▶ Exercise objective
Quote the entries below from the line with "rw [xorDeg_holds ξ C F]" through the line with "end Hexagon", both ends included, and only those lines.

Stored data
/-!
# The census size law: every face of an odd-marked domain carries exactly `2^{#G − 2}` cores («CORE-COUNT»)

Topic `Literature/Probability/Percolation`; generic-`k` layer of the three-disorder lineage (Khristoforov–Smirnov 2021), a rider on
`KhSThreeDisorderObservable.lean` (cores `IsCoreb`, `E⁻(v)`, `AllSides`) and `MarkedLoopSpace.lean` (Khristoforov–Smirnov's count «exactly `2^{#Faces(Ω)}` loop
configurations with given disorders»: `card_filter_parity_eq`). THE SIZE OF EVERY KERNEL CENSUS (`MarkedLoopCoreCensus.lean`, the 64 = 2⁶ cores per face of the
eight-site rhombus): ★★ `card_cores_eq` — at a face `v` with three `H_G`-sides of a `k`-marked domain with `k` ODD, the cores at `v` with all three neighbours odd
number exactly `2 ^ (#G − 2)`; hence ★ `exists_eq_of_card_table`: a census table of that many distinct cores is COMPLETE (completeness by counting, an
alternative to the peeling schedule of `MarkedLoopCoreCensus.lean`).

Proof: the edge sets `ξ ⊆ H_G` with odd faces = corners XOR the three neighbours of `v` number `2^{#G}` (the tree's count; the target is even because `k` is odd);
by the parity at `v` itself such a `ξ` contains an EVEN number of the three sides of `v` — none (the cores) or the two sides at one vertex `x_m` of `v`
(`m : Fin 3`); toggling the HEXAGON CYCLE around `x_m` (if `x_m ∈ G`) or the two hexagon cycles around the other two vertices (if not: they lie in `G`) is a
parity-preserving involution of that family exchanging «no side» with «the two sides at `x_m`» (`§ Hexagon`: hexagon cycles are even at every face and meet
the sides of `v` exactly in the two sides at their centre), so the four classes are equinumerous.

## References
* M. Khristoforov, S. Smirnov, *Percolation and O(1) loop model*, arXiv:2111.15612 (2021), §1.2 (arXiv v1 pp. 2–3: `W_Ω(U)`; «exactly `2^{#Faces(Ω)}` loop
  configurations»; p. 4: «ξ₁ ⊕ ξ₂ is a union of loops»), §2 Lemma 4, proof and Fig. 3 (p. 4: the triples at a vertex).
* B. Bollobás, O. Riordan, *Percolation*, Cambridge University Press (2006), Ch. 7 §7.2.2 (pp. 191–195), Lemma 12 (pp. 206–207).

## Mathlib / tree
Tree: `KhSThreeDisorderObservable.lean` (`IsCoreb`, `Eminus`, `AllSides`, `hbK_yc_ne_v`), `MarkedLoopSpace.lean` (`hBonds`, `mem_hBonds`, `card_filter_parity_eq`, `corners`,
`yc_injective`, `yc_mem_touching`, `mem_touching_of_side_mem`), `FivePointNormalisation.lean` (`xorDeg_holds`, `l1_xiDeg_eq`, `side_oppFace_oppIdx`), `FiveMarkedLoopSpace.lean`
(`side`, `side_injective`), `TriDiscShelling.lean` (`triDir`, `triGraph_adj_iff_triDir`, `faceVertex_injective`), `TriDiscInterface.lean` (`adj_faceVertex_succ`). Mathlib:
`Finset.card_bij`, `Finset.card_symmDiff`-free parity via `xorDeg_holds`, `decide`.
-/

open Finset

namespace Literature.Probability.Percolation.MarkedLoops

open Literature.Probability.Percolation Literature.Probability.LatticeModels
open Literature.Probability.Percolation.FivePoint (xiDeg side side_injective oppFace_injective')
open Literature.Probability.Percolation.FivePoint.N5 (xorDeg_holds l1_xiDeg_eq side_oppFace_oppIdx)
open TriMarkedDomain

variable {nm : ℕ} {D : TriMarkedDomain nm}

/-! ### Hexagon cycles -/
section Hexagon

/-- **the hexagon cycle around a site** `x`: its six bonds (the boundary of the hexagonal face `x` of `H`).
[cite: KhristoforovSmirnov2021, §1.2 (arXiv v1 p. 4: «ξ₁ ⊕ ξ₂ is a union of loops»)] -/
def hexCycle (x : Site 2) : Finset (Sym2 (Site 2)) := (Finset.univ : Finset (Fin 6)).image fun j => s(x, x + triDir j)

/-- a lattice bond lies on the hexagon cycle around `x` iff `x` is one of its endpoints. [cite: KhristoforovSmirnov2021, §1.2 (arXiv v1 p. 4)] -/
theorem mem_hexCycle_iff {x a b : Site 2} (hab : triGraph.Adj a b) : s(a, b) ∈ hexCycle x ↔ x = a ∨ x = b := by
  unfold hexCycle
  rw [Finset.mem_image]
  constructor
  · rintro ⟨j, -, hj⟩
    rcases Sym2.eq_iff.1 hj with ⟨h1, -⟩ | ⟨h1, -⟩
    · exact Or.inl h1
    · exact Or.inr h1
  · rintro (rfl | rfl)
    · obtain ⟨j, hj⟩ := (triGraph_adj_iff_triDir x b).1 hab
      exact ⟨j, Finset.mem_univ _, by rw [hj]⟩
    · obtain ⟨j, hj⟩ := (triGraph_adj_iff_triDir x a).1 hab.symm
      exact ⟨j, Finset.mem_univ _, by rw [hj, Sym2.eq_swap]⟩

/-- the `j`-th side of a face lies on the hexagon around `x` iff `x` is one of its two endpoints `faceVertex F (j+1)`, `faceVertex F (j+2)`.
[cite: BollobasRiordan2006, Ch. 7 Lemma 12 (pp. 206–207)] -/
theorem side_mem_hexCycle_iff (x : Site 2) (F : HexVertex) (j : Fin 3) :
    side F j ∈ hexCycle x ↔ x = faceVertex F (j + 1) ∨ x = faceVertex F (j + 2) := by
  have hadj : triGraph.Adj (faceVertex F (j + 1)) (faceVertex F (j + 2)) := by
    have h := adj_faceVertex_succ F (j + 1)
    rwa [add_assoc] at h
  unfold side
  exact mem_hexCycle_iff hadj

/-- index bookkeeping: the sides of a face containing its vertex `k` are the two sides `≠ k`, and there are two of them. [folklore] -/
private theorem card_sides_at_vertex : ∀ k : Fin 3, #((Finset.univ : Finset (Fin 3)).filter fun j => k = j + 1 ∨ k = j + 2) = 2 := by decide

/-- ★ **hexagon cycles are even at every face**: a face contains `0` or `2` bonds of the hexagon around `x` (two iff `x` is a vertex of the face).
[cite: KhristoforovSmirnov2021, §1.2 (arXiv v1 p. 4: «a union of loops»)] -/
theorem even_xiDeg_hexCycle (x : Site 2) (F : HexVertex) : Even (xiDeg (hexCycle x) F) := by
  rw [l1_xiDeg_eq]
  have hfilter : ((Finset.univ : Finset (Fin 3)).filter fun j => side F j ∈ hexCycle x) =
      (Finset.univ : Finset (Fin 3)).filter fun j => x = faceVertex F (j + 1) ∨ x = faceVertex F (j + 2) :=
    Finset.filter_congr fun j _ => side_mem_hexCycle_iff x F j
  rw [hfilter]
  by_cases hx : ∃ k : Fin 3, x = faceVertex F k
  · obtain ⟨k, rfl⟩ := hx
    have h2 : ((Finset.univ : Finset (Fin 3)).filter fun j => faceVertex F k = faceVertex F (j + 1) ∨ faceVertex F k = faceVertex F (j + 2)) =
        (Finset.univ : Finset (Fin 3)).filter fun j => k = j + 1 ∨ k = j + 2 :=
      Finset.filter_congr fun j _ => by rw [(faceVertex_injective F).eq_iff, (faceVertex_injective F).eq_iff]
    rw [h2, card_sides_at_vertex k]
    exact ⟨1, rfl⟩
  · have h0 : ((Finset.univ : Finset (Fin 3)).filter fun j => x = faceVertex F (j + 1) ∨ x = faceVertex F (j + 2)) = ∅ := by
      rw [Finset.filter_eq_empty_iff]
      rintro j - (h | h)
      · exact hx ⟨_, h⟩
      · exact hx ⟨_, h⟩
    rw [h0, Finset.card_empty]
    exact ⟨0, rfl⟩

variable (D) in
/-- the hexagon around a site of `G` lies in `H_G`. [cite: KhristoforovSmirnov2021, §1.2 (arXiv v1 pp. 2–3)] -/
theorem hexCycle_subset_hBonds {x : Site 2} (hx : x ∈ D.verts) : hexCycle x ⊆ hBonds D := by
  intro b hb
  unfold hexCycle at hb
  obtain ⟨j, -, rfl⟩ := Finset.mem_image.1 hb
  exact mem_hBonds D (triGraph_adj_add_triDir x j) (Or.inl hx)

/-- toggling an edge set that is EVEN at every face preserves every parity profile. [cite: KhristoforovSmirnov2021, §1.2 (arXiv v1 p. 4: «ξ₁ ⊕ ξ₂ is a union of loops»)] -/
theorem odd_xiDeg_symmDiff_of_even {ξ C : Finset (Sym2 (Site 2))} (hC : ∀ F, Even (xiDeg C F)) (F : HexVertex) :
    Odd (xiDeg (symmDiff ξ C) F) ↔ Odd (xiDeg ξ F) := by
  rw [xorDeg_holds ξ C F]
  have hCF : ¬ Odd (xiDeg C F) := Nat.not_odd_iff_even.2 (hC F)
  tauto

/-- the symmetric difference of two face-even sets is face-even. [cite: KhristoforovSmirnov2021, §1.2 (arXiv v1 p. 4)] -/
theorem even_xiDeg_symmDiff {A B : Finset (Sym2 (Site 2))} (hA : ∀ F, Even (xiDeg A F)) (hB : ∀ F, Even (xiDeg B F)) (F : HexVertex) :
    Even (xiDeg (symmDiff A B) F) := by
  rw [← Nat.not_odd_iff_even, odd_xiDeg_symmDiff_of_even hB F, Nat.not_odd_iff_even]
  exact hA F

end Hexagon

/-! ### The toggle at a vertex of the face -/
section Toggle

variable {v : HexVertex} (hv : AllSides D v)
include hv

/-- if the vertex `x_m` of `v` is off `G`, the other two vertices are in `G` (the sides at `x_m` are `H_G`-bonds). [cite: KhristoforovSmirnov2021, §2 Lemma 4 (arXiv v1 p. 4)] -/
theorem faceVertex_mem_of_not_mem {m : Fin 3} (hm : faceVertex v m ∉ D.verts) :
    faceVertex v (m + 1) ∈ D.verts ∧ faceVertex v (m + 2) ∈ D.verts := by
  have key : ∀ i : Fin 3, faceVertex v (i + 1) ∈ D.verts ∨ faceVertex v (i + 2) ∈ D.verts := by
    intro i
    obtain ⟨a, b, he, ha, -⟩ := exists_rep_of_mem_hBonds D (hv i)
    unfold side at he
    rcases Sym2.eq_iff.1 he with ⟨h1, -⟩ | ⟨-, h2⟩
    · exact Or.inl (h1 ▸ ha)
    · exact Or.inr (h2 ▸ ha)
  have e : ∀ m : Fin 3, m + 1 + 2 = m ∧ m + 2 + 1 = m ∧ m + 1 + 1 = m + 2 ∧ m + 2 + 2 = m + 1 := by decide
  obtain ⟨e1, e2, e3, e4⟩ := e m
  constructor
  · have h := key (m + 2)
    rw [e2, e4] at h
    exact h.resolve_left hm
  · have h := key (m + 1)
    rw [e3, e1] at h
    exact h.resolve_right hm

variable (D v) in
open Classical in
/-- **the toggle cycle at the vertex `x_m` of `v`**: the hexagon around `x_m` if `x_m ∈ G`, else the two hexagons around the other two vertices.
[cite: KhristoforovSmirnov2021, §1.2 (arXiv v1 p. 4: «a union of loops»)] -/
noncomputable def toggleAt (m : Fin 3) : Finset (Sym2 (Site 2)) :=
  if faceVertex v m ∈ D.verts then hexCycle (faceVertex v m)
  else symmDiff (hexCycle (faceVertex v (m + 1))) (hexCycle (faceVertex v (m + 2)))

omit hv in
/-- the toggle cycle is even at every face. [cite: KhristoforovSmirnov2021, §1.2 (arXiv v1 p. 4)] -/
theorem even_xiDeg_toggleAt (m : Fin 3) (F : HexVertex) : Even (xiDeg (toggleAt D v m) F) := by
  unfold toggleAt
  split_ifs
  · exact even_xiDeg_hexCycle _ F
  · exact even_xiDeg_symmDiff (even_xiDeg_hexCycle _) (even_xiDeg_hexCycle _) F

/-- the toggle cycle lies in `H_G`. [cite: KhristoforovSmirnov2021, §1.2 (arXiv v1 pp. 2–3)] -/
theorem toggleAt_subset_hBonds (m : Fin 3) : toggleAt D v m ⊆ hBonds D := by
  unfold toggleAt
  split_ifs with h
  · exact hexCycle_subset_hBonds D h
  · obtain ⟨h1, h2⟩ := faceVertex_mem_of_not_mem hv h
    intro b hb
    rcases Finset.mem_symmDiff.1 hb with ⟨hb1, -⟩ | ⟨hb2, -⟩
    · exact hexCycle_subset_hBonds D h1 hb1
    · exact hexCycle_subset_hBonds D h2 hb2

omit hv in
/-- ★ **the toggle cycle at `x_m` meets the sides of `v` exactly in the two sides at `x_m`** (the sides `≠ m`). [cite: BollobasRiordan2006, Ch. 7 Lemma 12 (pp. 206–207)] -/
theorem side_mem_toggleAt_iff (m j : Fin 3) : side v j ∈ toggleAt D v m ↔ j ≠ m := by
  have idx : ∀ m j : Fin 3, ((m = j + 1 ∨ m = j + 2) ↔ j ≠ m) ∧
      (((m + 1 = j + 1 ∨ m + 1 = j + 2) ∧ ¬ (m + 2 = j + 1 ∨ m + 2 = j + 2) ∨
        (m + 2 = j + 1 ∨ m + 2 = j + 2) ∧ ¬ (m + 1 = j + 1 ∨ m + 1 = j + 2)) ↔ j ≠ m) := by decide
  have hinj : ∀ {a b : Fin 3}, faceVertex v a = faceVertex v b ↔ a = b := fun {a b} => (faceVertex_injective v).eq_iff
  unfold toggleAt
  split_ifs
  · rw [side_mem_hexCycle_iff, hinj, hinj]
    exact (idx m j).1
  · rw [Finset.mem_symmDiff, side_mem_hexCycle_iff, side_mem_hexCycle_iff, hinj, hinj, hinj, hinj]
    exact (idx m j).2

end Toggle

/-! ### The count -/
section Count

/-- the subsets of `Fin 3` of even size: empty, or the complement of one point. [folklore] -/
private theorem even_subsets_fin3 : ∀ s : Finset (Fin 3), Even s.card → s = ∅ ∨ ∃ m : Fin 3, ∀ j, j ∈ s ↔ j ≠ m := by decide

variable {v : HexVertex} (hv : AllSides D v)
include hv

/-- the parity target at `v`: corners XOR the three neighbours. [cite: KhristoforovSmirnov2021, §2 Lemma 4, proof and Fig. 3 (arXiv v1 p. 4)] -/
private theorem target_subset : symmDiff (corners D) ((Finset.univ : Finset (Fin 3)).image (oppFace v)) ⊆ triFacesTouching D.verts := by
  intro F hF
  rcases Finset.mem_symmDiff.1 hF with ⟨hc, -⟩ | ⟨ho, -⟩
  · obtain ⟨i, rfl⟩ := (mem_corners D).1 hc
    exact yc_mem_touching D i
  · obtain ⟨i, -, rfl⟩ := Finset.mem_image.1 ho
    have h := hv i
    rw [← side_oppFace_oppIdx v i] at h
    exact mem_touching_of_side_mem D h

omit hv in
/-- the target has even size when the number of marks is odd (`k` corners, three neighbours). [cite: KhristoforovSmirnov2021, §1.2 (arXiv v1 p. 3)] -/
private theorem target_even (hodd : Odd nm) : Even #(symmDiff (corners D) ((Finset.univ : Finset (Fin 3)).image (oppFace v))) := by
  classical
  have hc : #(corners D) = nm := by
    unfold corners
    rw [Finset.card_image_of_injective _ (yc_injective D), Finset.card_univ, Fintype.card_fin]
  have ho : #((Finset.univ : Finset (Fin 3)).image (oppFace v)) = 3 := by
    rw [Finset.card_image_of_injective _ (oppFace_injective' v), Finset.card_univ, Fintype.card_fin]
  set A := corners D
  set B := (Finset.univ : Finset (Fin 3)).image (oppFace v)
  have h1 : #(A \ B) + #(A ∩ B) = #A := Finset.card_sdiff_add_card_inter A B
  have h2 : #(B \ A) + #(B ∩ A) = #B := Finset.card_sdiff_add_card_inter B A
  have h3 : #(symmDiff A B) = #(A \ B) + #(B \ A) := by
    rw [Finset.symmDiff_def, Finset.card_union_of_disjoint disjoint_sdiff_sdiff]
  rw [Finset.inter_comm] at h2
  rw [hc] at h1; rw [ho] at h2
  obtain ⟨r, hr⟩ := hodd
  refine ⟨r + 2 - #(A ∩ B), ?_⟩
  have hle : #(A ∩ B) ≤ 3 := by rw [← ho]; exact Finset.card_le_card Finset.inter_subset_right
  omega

▶ Solution to the exercise
  rw [xorDeg_holds ξ C F]
  have hCF : ¬ Odd (xiDeg C F) := Nat.not_odd_iff_even.2 (hC F)
  tauto

/-- the symmetric difference of two face-even sets is face-even. [cite: KhristoforovSmirnov2021, §1.2 (arXiv v1 p. 4)] -/
theorem even_xiDeg_symmDiff {A B : Finset (Sym2 (Site 2))} (hA : ∀ F, Even (xiDeg A F)) (hB : ∀ F, Even (xiDeg B F)) (F : HexVertex) :
    Even (xiDeg (symmDiff A B) F) := by
  rw [← Nat.not_odd_iff_even, odd_xiDeg_symmDiff_of_even hB F, Nat.not_odd_iff_even]
  exact hA F

end Hexagon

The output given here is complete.